真正的转向,始于感知的重启。去“触听”黑颈鹤飞越布达拉宫时的振翅,“读懂”明孝陵石兽的缄默,任高淳稻浪间雨蛙为健康的土地而歌,方能理解“共野力”计划所致力弥合的,是现代文明中人与万物间几近被割裂的精神连结。

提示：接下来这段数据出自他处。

import Literature.Computability.Learning.NaturalLearningRun
import Literature.Computability.Learning.NWDesignFP
import Literature.Computability.Complexity.StackWordArith
import HarnessLib

/-!
# Steps towards `cikk_natural_implies_learning`: the tables of the NW predictor (column designs)

Ninth instalment of the decomposition of the named fact
`Literature.Computability.Learning.cikk_natural_implies_learning` (CIKK 2016, Thm. 5.1): the
mathematical model of the TABLES with which the hypothesis evaluator computes the NW predictor
(CIKK §2.4, NW reconstruction algorithm, preprocessing step 4 and circuit-construction step 2:
"for each `j < i`, enumerate all `x` consistent with the partial assignment, query `f`, build
the table `T`; … fix the `j`th input of `D` to `w_j = f(z|_{S_j})` via table lookup").

For the learner's design (`learnerDesign`, the graphs of the polynomials `A_v` over `𝔽_q` on the
columns `τ < n'`), two blocks meet only in COMMON COLUMNS: `e j τ ∈ S_i` iff
`A_i(τ) ≡ A_j(τ) (mod q)` (`colMatch`), and then `e j τ = e i τ`. Hence the restriction of the
completed seed `z' = x ∪ z|_{S_iᶜ}` to block `j` is `mixInput i j z x : τ ↦ x τ` on matching
columns, `z (e j τ)` elsewhere (`extend_comp_eq_mixInput`); it depends on `x` only through the
pattern `(x τ)_{τ matching}`, read as a number `idxOf i j x < 2^{#matching} ≤ 2^ℓ = L`
(`card_matching_le`: a design property), and the table of block `j`
(`tableList i j z`, the `2^{#matching}` values of `AMP(f)` on the patterns, `patInput`) returns
`AMP(f)(z'|_{S_j})` at that index (`tableList_getElem_idxOf`). Consequently the NW predictor is a
function of the tables, `w`, `i` and the matching bits of `x` (`nwPredictor_eq_ofTables`).

## References

* M. Carmosino, R. Impagliazzo, V. Kabanets, A. Kolokolova, *Learning algorithms from natural
  proofs*, CCC 2016, §2.4 (NW reconstruction algorithm), §3.1 [CarmosinoImpagliazzoKabanetsKolokolova2016].
-/

namespace Literature.Computability.Learning

open Literature.Computability.Complexity Literature.Computability.MetaComplexity
  Literature.Computability.Cryptography _root_.Computability Finset

section Tables

variable {q n k ℓ : ℕ} [Fact q.Prime] (hn : k * n + k ≤ q)

/-- The column value `A_i(τ) mod q` of block `i` at column `τ`. [cite: CarmosinoImpagliazzoKabanetsKolokolova2016, §3.1] -/
def colVal (q ℓ : ℕ) (i : Fin (2 ^ ℓ)) (τ : ℕ) : ℕ :=
  polyValNat ℓ (List.ofFn ((boolFunEquivFin ℓ).symm i)) τ % q

/-- Blocks `i` and `j` **match in column `τ`**: `A_i(τ) ≡ A_j(τ) (mod q)`. [folklore] -/
def colMatch (q ℓ : ℕ) (i j : Fin (2 ^ ℓ)) (τ : ℕ) : Prop := colVal q ℓ i τ = colVal q ℓ j τ

/-- `colMatch` is decidable. [folklore] -/
instance (q ℓ : ℕ) (i j : Fin (2 ^ ℓ)) (τ : ℕ) : Decidable (colMatch q ℓ i j τ) := by
  unfold colMatch; infer_instance

include hn in
/-- The position of the learner's design in column `τ`. [folklore] -/
theorem learnerDesign_val (i : Fin (2 ^ ℓ)) (τ : Fin (k * n + k)) :
    ((learnerDesign q n k ℓ hn i τ : Fin (q * q)) : ℕ) = colVal q ℓ i τ + q * τ := by
  rw [learnerDesign, cikkDesign_val]; rfl

include hn in
/-- Two design positions coincide iff they are in the same column with matching column values.
[folklore] -/
theorem learnerDesign_eq_iff (i j : Fin (2 ^ ℓ)) (s τ : Fin (k * n + k)) :
    learnerDesign q n k ℓ hn i s = learnerDesign q n k ℓ hn j τ ↔ s = τ ∧ colMatch q ℓ i j τ := by
  have hq : 0 < q := (Fact.out : q.Prime).pos
  rw [Fin.ext_iff, learnerDesign_val hn, learnerDesign_val hn, colMatch]
  have h1 : colVal q ℓ i s < q := Nat.mod_lt _ hq
  have h2 : colVal q ℓ j τ < q := Nat.mod_lt _ hq
  constructor
  · intro h
    have hs : (s : ℕ) = τ := by
      have := congrArg (· / q) h
      simp only [Nat.add_mul_div_left _ _ hq, Nat.div_eq_of_lt h1, Nat.div_eq_of_lt h2,
        zero_add] at this
      exact this
    obtain rfl : s = τ := Fin.ext hs
    exact ⟨rfl, Nat.add_right_cancel h⟩
  · rintro ⟨rfl, h⟩
    rw [h]

include hn in
/-- A position of block `j` lies in block `i` iff the columns match. [folklore] -/
theorem mem_range_iff_colMatch (i j : Fin (2 ^ ℓ)) (τ : Fin (k * n + k)) :
    learnerDesign q n k ℓ hn j τ ∈ Set.range (learnerDesign q n k ℓ hn i) ↔ colMatch q ℓ i j τ := by
  constructor
  · rintro ⟨s, hs⟩
    exact ((learnerDesign_eq_iff hn i j s τ).1 hs).2
  · intro h
    exact ⟨τ, (learnerDesign_eq_iff hn i j τ τ).2 ⟨rfl, h⟩⟩

/-- **The restriction of the completed seed to block `j`**: `x` on the matching columns, `z`
elsewhere. [cite: CarmosinoImpagliazzoKabanetsKolokolova2016, §2.4 (circuit construction, steps 1–2)] -/
def mixInput (q ℓ : ℕ) {m n' : ℕ} (e : Fin (2 ^ ℓ) → (Fin n' ↪ Fin m)) (i j : Fin (2 ^ ℓ))
    (z : Fin m → Bool) (x : Fin n' → Bool) : Fin n' → Bool :=
  fun τ => if colMatch q ℓ i j τ then x τ else z (e j τ)

include hn in
/-- `z'|_{S_j} = mixInput` for the learner's design. [folklore] -/
theorem extend_comp_eq_mixInput (i j : Fin (2 ^ ℓ)) (z : Fin (q * q) → Bool)
    (x : Fin (k * n + k) → Bool) :
    Function.extend (learnerDesign q n k ℓ hn i) x z ∘ (learnerDesign q n k ℓ hn j) =
      mixInput q ℓ (learnerDesign q n k ℓ hn) i j z x := by
  funext τ
  simp only [Function.comp_apply, mixInput]
  split_ifs with h
  · rw [← (learnerDesign_eq_iff hn i j τ τ).2 ⟨rfl, h⟩,
      (learnerDesign q n k ℓ hn i).injective.extend_apply]
  · rw [Function.extend_apply']
    intro ⟨s, hs⟩
    exact h ((learnerDesign_eq_iff hn i j s τ).1 hs).2

/-! #### The matching columns, patterns and tables -/

/-- The matching columns of blocks `i`, `j` (as a finset of `Fin n'`). [folklore] -/
def matching (q ℓ n' : ℕ) (i j : Fin (2 ^ ℓ)) : Finset (Fin n') := univ.filter fun τ => colMatch q ℓ i j τ

include hn in
/-- **Design property**: distinct blocks match in at most `ℓ` columns. [cite: CarmosinoImpagliazzoKabanetsKolokolova2016, §3.1 (Thm. 3.3)] -/
theorem card_matching_le {i j : Fin (2 ^ ℓ)} (hij : i ≠ j) : (matching q ℓ (k * n + k) i j).card ≤ ℓ := by
  have hdes := isNWDesign_learnerDesign q n k ℓ hn hij
  refine le_trans ?_ hdes
  -- `τ ↦ e j τ` maps the matching columns into `S_i ∩ S_j`
  refine Finset.card_le_card_of_injOn (fun τ => learnerDesign q n k ℓ hn j τ) (fun τ hτ => ?_)
    (fun τ _ τ' _ h => (learnerDesign q n k ℓ hn j).injective h)
  rw [mem_coe, matching, mem_filter] at hτ
  rw [mem_coe, mem_inter, mem_map, mem_map]
  exact ⟨⟨τ, mem_univ _, (learnerDesign_eq_iff hn i j τ τ).2 ⟨rfl, hτ.2⟩⟩, ⟨τ, mem_univ _, rfl⟩⟩

/-- The rank of column `τ` among the matching columns: the number of matching columns before it.
[folklore] -/
def rank (q ℓ : ℕ) (i j : Fin (2 ^ ℓ)) (τ : ℕ) : ℕ :=
  ((range τ).filter fun τ' => colMatch q ℓ i j τ').card

/-- The matching pattern of `x` read as a number: bit `rank τ` is `x τ` for matching `τ`
(`bitsToNat` of the matching bits in column order). [folklore] -/
def idxOf (q ℓ n' : ℕ) (i j : Fin (2 ^ ℓ)) (x : Fin n' → Bool) : ℕ :=
  bitsToNat (((List.finRange n').filter fun τ : Fin n' => decide (colMatch q ℓ i j (τ : ℕ))).map x)

/-- The input of block `j` under the pattern number `c`: bit `rank τ` of `c` on matching columns,
`z` elsewhere. [cite: CarmosinoImpagliazzoKabanetsKolokolova2016, §2.4 (preprocessing, step 4)] -/
def patInput (q ℓ : ℕ) {m n' : ℕ} (e : Fin (2 ^ ℓ) → (Fin n' ↪ Fin m)) (i j : Fin (2 ^ ℓ))
    (z : Fin m → Bool) (c : ℕ) : Fin n' → Bool :=
  fun τ => if colMatch q ℓ i j τ then c.testBit (rank q ℓ i j τ) else z (e j τ)

/-! #### Bits of `bitsToNat`, positions in sorted lists -/

omit [Fact q.Prime] in
/-- Bit `p` of `c` is entry `p` of the numeral `encodeNat c`. [folklore] -/
theorem testBit_eq_getD_encodeNat (c p : ℕ) : c.testBit p = (encodeNat c).getD p false := by
  conv_lhs => rw [← bitsToNat_encodeNat c]
  exact Com.testBit_bitsToNat _ _

omit [Fact q.Prime] in
/-- In a strictly increasing list, an element sits right after the elements below it. [folklore] -/
theorem get_length_filter_lt {α : Type*} [LinearOrder α] : ∀ (l : List α), l.Pairwise (· < ·) →
    ∀ a ∈ l, ∃ h : (l.filter fun b => decide (b < a)).length < l.length,
      l[(l.filter fun b => decide (b < a)).length] = a
  | [], _, a, ha => by simp at ha
  | b :: l, hs, a, ha => by
    rw [List.pairwise_cons] at hs
    rcases List.mem_cons.1 ha with rfl | ha'
    · have hnil : ((a :: l).filter fun b => decide (b < a)) = [] := by
        rw [List.filter_eq_nil_iff]
        intro c hc
        rcases List.mem_cons.1 hc with rfl | hc'
        · simp
        · have := hs.1 c hc'; simp only [decide_eq_true_eq, not_lt]; exact this.le
      refine ⟨by rw [hnil]; simp, ?_⟩
      simp only [hnil, List.length_nil, List.getElem_cons_zero]
    · have hba : b < a := hs.1 a ha'
      obtain ⟨h, hget⟩ := get_length_filter_lt l hs.2 a ha'
      have hcons : ((b :: l).filter fun c => decide (c < a)) = b :: l.filter fun c => decide (c < a) := by
        rw [List.filter_cons_of_pos (by simpa using hba)]
      refine ⟨by rw [hcons]; simpa using h, ?_⟩
      simp only [hcons, List.length_cons, List.getElem_cons_succ, hget]

/-- The matching columns as a sorted list. [folklore] -/
def matchingList (q ℓ n' : ℕ) (i j : Fin (2 ^ ℓ)) : List (Fin n') :=
  (List.finRange n').filter fun τ : Fin n' => decide (colMatch q ℓ i j (τ : ℕ))

omit [Fact q.Prime] in
/-- The matching list enumerates the matching finset. [folklore] -/
theorem length_matchingList (i j : Fin (2 ^ ℓ)) (n' : ℕ) :
    (matchingList q ℓ n' i j).length = (matching q ℓ n' i j).card := by
  rw [matchingList, matching, ← List.toFinset_card_of_nodup ((List.nodup_finRange n').filter _)]
  congr 1
  ext τ
  simp

omit [Fact q.Prime] in
/-- The elements of the matching list below `τ` are `rank τ` many. [folklore] -/
theorem length_filter_matchingList_lt (i j : Fin (2 ^ ℓ)) {n' : ℕ} (τ : Fin n') :
    ((matchingList q ℓ n' i j).filter fun b => decide (b < τ)).length = rank q ℓ i j τ := by
  rw [matchingList, List.filter_filter, rank,
    ← List.toFinset_card_of_nodup ((List.nodup_finRange n').filter _)]
  -- compare the two finsets through `Fin.val`
  rw [← Finset.card_map Fin.valEmbedding]
  congr 1
  ext t
  simp only [Finset.mem_map, List.mem_toFinset, List.mem_filter, List.mem_finRange, true_and,
    Bool.and_eq_true, decide_eq_true_eq, Fin.valEmbedding_apply, Finset.mem_filter,
    Finset.mem_range]
  constructor
  · rintro ⟨σ, ⟨h1, h2⟩, rfl⟩
    exact ⟨h1, h2⟩
  · rintro ⟨h1, h2⟩
    exact ⟨⟨t, lt_trans h1 τ.isLt⟩, ⟨h1, h2⟩, rfl⟩

omit [Fact q.Prime] in
/-- **Reading the pattern number**: for a matching column `τ`, bit `rank τ` of `idxOf x` is `x τ`.
[folklore] -/
theorem testBit_idxOf {n' : ℕ} (i j : Fin (2 ^ ℓ)) (x : Fin n' → Bool) (τ : Fin n')
    (hτ : colMatch q ℓ i j τ) : (idxOf q ℓ n' i j x).testBit (rank q ℓ i j τ) = x τ := by
  have hmem : τ ∈ matchingList q ℓ n' i j := by
    simp [matchingList, hτ]
  have hsorted : (matchingList q ℓ n' i j).Pairwise (· < ·) :=
    (List.pairwise_lt_finRange n').filter _
  obtain ⟨h, hget⟩ := get_length_filter_lt _ hsorted τ hmem
  rw [idxOf, Com.testBit_bitsToNat, ← matchingList, ← length_filter_matchingList_lt i j τ,
    List.getD_eq_getElem _ _ (by simpa using h), List.getElem_map, hget]

omit [Fact q.Prime] in
/-- **The pattern of `x` reproduces the mixed input**: `patInput (idxOf x) = mixInput x`.
[cite: CarmosinoImpagliazzoKabanetsKolokolova2016, §2.4 (table lookup)] -/
theorem patInput_idxOf {m n' : ℕ} (e : Fin (2 ^ ℓ) → (Fin n' ↪ Fin m)) (i j : Fin (2 ^ ℓ))
    (z : Fin m → Bool) (x : Fin n' → Bool) :
    patInput q ℓ e i j z (idxOf q ℓ n' i j x) = mixInput q ℓ e i j z x := by
  funext τ
  simp only [patInput, mixInput]
  split_ifs with h
  · exact testBit_idxOf i j x τ h
  · rfl

omit [Fact q.Prime] in
/-- The pattern number is below `2^{#matching}`. [folklore] -/
theorem idxOf_lt {n' : ℕ} (i j : Fin (2 ^ ℓ)) (x : Fin n' → Bool) :
    idxOf q ℓ n' i j x < 2 ^ (matching q ℓ n' i j).card := by
  rw [← length_matchingList, idxOf, ← matchingList]
  simpa using bitsToNat_lt ((matchingList q ℓ n' i j).map x)

/-! #### The tables and the predictor read off them -/

/-- **The table of block `j`** (relative to the challenge block `i` and the seed `z`): the values
of `g` (= `AMP(f)`) on the `2^{#matching}` pattern inputs.
[cite: CarmosinoImpagliazzoKabanetsKolokolova2016, §2.4 (preprocessing, step 4: "build the table `T`")] -/
def tableList {m n' : ℕ} (e : Fin (2 ^ ℓ) → (Fin n' ↪ Fin m)) (g : (Fin n' → Bool) → Bool) (q : ℕ)
    (i j : Fin (2 ^ ℓ)) (z : Fin m → Bool) : List Bool :=
  List.ofFn fun c : Fin (2 ^ (matching q ℓ n' i j).card) => g (patInput q ℓ e i j z c)

omit [Fact q.Prime] in
/-- **Table lookup at the pattern of `x` returns `g` on the mixed input.**
[cite: CarmosinoImpagliazzoKabanetsKolokolova2016, §2.4 (circuit construction, step 2)] -/
theorem tableList_getD_idxOf {m n' : ℕ} (e : Fin (2 ^ ℓ) → (Fin n' ↪ Fin m))
    (g : (Fin n' → Bool) → Bool) (i j : Fin (2 ^ ℓ)) (z : Fin m → Bool) (x : Fin n' → Bool) :
    (tableList e g q i j z).getD (idxOf q ℓ n' i j x) false = g (mixInput q ℓ e i j z x) := by
  rw [tableList, List.getD_eq_getElem _ _ (by simpa using idxOf_lt i j x), List.getElem_ofFn,
    ← patInput_idxOf e i j z x]

/-- **The NW predictor read off the tables** (CIKK §2.4, circuit construction): the hybrid bits
are table look-ups for `j < i` and advice bits for `j ≥ i`; the answer is `w i` if the test
accepts, `¬ w i` otherwise. [cite: CarmosinoImpagliazzoKabanetsKolokolova2016, §2.4 (circuit construction, steps 1–3)] -/
def predictOfTables (D : (Fin (2 ^ ℓ) → Bool) → Bool) (i : Fin (2 ^ ℓ))
    (tbl : Fin (2 ^ ℓ) → List Bool) (idx : Fin (2 ^ ℓ) → ℕ) (w : Fin (2 ^ ℓ) → Bool) : Bool :=
  let hyb : Fin (2 ^ ℓ) → Bool := fun j => if (j : ℕ) < i then (tbl j).getD (idx j) false else w j
  if D hyb = true then w i else !(w i)

/-- **The NW predictor of the learner is `predictOfTables`** with the tables `tableList` and the
indices `idxOf` (learner's design: the restriction of the completed seed to block `j` is the
mixed input). [cite: CarmosinoImpagliazzoKabanetsKolokolova2016, Thm. 2.11 (reconstruction algorithm)] -/
theorem nwPredictor_eq_predictOfTables (D : (Fin (2 ^ ℓ) → Bool) → Bool) (i : Fin (2 ^ ℓ))
    (z : Fin (q * q) → Bool) (w : Fin (2 ^ ℓ) → Bool) (x : Fin (k * n + k) → Bool)
    (g : (Fin (k * n + k) → Bool) → Bool) :
    nwPredictor (learnerDesign q n k ℓ hn) g D i z w x =
      predictOfTables D i (fun j => tableList (learnerDesign q n k ℓ hn) g q i j z)
        (fun j => idxOf q ℓ (k * n + k) i j x) w := by
  unfold nwPredictor predictFn predictOfTables hybrid
  simp only [tableList_getD_idxOf, ← extend_comp_eq_mixInput hn]

end Tables

end Literature.Computability.Learning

当候鸟的迁徙路线与城市建设的轨迹开始在同一张蓝图上对话,当生态价值从纸面议题真正融入发展叙事的核心,文明的标尺亦随之重校--不再独尊经济的增长,而更指向生命感受的丰盈与包容。此刻所构筑的,不仅是一条支撑生命存续的生态廊道,更是一种直面复杂现实的共生智慧。它超越非此即彼的简化逻辑,在持续的张力中追寻动态平衡——既包容发展的冲动,也尊重栖居的本能;既回应时代的召唤,也聆听土地的低语。”这正是喧嚣时代中,人们重新学会栖居于大地的开始。